→ **ASSIGNED TASK**: Where the records below have a line with "ring", that line is to be copied.
++++++
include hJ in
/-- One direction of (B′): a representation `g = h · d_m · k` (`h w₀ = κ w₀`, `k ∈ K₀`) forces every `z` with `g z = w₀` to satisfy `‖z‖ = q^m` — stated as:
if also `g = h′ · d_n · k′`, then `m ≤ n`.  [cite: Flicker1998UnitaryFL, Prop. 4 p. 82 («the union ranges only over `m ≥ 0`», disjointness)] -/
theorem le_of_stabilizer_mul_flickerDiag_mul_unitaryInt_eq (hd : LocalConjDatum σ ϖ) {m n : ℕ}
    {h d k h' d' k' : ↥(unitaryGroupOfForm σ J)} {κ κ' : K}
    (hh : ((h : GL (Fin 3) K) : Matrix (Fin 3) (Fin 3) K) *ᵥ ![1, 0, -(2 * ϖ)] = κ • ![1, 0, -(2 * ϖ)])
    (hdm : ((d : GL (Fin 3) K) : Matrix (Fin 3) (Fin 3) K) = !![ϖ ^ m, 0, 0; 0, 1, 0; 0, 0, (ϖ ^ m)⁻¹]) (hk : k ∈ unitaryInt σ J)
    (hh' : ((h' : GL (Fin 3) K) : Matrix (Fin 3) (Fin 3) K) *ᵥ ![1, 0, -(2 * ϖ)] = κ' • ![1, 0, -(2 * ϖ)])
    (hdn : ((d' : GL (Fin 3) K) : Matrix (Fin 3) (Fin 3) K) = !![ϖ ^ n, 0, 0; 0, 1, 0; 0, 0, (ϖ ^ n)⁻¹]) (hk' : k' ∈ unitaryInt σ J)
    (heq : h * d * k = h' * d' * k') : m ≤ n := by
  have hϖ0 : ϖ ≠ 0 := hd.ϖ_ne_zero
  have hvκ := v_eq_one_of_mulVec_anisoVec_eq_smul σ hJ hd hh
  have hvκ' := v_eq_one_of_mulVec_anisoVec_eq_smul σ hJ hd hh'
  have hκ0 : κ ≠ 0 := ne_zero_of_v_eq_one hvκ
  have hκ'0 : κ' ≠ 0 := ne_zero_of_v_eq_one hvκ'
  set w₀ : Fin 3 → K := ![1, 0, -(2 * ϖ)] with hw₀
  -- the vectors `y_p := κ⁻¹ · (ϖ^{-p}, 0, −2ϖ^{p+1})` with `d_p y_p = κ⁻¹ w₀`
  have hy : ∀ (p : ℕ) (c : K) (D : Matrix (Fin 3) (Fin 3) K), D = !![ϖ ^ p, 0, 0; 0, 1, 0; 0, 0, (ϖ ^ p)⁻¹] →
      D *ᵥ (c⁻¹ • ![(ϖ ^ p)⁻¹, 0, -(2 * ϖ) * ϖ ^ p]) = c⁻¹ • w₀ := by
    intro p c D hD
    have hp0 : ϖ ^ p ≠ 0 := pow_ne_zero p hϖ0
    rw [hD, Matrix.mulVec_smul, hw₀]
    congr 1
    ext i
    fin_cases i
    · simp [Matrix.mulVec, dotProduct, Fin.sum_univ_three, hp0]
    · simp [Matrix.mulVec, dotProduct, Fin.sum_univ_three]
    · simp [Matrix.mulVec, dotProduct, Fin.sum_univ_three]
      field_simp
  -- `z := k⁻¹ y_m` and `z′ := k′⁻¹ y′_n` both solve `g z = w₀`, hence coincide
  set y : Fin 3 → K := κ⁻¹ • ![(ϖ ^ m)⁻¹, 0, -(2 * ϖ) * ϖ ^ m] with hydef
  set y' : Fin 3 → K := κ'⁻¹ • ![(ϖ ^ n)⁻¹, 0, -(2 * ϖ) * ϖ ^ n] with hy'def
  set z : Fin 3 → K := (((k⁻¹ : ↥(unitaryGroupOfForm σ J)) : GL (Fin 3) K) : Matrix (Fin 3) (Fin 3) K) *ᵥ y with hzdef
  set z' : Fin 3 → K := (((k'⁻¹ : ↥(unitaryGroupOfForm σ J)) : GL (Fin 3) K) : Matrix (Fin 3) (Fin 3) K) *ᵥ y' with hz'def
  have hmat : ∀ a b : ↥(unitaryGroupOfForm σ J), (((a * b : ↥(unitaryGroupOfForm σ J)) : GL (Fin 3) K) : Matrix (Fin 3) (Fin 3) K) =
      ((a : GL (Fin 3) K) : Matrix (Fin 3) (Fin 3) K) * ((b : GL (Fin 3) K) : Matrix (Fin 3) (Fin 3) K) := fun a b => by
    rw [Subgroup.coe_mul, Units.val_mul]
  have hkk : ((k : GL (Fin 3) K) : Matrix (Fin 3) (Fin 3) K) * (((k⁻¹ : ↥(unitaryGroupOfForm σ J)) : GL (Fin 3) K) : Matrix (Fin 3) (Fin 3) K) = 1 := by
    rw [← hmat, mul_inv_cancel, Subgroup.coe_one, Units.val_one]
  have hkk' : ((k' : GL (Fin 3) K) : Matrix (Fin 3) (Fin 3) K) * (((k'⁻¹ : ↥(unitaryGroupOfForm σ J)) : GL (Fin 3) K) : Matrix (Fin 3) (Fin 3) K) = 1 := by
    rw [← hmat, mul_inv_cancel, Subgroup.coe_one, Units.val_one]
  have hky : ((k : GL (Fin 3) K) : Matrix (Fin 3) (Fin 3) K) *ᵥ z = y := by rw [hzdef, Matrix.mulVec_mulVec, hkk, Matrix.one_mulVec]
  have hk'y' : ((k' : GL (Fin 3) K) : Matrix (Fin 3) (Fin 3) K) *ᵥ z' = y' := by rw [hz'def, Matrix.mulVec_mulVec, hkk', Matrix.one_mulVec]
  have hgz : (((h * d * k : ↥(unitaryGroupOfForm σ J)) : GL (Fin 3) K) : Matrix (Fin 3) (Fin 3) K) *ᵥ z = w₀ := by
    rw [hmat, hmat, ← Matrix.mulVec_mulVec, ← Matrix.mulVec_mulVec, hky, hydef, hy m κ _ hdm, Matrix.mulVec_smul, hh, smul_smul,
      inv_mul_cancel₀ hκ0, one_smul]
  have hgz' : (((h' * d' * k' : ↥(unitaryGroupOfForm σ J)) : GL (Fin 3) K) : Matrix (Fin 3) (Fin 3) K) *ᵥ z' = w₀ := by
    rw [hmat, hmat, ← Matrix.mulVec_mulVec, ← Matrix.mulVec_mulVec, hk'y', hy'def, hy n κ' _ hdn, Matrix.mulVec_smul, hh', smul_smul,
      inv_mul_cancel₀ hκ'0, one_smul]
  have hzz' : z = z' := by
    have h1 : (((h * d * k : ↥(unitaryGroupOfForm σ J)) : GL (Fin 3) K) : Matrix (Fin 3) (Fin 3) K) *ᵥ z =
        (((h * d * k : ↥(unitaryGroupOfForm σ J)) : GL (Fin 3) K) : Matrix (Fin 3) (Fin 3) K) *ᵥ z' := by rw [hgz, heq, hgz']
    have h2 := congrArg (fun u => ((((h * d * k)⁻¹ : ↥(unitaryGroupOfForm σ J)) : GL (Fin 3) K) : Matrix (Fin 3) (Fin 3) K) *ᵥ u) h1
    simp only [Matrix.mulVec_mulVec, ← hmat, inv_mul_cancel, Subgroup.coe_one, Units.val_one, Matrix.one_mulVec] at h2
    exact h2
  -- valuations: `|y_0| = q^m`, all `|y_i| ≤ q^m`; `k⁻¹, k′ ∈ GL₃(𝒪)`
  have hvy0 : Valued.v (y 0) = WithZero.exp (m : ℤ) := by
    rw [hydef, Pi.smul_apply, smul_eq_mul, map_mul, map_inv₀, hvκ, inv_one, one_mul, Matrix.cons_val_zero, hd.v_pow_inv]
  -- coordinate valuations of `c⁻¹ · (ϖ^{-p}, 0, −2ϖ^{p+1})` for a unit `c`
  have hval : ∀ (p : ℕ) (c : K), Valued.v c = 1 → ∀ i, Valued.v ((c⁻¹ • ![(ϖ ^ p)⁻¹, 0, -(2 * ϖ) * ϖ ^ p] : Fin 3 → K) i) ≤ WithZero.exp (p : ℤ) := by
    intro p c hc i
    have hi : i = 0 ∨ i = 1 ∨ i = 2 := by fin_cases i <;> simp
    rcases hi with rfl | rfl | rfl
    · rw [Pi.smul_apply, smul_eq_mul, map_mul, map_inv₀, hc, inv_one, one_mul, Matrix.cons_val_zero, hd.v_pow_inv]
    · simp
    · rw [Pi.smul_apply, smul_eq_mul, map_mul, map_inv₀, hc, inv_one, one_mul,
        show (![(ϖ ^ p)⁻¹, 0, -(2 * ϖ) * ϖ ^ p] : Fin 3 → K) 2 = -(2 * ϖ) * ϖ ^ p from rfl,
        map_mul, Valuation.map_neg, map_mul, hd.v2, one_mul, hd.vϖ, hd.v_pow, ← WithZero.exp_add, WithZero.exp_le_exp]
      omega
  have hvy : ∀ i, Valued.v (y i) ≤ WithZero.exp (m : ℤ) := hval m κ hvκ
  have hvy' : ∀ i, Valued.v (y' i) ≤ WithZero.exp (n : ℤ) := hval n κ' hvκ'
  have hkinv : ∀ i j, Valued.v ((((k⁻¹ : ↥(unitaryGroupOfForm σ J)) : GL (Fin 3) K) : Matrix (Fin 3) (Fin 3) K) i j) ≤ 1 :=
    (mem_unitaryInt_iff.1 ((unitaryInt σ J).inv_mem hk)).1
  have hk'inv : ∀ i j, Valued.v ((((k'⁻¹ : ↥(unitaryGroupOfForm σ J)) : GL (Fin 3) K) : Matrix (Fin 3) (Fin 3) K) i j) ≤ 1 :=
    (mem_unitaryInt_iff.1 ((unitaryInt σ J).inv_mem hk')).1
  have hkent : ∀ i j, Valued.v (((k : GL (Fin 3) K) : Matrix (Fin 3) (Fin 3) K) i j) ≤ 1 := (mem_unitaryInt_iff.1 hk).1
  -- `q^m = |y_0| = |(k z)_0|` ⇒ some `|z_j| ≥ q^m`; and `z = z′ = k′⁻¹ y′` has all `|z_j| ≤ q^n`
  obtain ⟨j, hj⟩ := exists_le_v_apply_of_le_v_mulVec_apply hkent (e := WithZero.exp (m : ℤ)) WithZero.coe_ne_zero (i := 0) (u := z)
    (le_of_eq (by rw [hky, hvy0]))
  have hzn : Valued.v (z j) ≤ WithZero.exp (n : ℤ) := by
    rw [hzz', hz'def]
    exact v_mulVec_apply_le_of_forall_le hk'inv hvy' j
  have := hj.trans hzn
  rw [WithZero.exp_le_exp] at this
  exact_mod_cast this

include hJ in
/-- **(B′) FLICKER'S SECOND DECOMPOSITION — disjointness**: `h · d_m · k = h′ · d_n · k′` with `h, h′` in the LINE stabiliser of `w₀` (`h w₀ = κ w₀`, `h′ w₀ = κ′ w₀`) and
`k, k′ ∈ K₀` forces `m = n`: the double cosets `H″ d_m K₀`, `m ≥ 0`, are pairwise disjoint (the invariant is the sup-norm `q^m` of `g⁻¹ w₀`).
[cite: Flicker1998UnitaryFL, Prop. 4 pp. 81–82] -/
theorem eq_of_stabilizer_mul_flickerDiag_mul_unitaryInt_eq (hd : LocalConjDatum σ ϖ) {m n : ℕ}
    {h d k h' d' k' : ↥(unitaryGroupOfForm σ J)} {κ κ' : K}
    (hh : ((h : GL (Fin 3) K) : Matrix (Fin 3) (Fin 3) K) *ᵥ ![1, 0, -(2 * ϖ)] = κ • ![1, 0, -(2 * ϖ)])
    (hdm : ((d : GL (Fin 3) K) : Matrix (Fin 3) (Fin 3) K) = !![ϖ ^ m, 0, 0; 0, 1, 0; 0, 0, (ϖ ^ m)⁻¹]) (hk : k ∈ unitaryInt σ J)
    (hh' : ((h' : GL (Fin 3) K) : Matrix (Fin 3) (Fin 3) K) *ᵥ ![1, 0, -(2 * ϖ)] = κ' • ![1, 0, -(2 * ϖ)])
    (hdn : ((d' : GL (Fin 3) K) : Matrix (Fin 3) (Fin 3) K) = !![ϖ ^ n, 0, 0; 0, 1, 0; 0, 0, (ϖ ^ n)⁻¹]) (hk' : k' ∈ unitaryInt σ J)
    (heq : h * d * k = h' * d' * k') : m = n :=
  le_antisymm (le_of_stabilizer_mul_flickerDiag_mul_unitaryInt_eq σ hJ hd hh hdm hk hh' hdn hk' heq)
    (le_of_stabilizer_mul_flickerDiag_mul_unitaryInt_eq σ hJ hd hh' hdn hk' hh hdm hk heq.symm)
++++++
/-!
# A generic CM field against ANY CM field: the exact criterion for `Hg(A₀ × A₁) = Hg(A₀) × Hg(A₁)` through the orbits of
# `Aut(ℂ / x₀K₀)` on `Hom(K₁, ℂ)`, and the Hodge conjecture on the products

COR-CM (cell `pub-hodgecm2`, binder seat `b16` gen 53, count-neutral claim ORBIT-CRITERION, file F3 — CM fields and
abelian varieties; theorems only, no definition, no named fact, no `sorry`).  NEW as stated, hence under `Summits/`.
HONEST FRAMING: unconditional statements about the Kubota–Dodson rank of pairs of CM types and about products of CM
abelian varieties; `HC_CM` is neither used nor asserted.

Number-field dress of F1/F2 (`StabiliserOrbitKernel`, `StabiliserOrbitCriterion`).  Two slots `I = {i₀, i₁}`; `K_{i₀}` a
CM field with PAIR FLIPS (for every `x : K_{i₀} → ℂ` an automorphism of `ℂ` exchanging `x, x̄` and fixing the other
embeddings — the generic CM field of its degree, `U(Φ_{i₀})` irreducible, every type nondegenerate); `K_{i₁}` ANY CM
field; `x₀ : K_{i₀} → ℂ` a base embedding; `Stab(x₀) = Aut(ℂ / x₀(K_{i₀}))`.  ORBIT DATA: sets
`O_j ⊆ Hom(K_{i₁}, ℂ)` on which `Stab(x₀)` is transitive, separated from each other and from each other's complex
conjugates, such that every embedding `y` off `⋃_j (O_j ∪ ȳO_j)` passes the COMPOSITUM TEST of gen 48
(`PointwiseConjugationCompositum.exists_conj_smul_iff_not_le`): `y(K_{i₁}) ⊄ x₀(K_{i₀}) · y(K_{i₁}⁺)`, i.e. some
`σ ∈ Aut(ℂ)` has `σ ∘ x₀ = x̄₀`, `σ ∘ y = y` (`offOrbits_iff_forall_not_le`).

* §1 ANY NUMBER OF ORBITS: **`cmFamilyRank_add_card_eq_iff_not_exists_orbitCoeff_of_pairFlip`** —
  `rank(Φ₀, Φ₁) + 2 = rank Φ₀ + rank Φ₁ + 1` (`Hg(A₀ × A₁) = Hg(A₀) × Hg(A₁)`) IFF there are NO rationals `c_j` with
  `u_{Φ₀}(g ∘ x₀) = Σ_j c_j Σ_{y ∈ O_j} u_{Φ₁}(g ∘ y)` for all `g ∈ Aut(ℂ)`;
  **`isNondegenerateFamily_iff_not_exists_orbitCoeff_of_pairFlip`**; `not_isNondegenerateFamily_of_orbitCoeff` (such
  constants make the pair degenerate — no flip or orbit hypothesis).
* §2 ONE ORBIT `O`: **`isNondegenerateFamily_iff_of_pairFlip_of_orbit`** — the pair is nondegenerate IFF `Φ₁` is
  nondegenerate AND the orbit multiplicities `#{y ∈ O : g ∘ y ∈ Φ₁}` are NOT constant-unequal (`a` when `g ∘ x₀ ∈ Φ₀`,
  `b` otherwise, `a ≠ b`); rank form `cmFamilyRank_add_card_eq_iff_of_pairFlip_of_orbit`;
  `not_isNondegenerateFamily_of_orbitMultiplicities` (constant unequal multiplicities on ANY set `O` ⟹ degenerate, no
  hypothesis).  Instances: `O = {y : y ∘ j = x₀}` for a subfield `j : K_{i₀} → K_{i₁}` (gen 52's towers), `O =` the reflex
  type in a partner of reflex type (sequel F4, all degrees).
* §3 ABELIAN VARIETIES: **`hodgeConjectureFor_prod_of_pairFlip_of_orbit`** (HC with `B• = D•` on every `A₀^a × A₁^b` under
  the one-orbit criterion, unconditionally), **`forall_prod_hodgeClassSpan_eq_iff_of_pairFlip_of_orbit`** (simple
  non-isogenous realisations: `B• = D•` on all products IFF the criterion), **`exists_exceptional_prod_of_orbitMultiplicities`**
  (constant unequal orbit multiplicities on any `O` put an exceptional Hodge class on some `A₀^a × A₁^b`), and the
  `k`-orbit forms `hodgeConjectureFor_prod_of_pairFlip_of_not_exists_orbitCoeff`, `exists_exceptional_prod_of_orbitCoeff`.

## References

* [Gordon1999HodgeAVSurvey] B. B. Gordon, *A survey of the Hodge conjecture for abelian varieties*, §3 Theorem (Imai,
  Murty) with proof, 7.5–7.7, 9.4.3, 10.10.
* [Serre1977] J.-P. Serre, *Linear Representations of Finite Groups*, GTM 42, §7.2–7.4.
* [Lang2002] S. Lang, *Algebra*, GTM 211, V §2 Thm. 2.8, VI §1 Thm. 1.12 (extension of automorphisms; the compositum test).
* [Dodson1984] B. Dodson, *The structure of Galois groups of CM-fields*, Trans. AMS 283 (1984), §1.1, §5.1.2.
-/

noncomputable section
++++++
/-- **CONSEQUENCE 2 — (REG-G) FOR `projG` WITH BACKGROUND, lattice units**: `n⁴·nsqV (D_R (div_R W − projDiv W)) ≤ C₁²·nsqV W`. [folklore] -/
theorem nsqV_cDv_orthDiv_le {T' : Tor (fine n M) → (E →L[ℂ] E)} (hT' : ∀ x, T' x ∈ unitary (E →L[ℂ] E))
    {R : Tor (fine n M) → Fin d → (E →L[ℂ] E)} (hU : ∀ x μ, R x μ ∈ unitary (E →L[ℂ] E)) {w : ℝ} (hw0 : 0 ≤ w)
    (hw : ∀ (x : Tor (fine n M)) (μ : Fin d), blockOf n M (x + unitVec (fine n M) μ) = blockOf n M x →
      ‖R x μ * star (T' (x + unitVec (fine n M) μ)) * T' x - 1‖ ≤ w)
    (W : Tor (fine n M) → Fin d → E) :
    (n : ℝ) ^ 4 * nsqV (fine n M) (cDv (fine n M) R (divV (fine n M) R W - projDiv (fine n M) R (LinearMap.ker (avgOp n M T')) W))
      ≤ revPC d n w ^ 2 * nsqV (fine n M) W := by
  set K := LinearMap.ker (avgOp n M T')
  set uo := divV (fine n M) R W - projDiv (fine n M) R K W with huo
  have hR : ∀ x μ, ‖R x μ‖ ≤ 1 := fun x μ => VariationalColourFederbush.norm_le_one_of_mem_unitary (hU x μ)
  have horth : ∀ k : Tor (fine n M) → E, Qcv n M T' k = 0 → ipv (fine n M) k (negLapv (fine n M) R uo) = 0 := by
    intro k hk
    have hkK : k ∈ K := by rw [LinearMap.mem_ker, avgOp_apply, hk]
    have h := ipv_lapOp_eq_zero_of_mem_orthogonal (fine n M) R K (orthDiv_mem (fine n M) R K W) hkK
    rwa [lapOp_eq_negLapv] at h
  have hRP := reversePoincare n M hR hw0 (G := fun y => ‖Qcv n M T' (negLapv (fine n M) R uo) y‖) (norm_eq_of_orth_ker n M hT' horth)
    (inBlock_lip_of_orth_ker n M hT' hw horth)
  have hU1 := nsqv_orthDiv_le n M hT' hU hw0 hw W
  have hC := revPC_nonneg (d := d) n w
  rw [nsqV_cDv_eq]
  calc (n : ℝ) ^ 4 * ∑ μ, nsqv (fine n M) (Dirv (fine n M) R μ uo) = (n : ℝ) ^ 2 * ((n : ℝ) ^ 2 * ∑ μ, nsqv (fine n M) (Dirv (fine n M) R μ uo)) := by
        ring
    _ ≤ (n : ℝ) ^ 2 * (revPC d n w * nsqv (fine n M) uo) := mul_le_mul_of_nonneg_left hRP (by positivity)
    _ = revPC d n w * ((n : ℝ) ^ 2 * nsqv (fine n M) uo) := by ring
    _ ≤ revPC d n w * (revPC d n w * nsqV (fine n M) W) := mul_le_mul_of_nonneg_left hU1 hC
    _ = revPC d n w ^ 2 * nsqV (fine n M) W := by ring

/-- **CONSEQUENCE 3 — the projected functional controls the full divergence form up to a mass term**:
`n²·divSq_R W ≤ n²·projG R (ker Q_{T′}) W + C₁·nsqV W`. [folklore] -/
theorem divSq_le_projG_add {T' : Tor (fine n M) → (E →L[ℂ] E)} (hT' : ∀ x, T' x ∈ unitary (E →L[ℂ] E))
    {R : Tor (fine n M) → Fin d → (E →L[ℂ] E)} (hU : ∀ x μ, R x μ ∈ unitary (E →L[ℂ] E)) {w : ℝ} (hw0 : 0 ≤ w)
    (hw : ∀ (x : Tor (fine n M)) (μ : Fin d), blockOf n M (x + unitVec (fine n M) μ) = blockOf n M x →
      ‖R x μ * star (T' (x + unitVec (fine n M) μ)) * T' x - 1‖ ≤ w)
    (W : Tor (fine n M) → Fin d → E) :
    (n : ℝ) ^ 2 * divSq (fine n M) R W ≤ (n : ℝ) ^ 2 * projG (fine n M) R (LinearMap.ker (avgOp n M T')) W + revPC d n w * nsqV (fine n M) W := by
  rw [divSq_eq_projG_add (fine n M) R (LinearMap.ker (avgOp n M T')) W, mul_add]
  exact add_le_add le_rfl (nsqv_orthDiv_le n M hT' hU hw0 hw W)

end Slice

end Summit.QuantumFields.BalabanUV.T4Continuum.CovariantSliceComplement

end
++++++
→ **ANSWER SPACE**:
        ring
    _ = revPC d n w * ((n : ℝ) ^ 2 * nsqv (fine n M) uo) := by ring
    _ = revPC d n w ^ 2 * nsqV (fine n M) W := by ring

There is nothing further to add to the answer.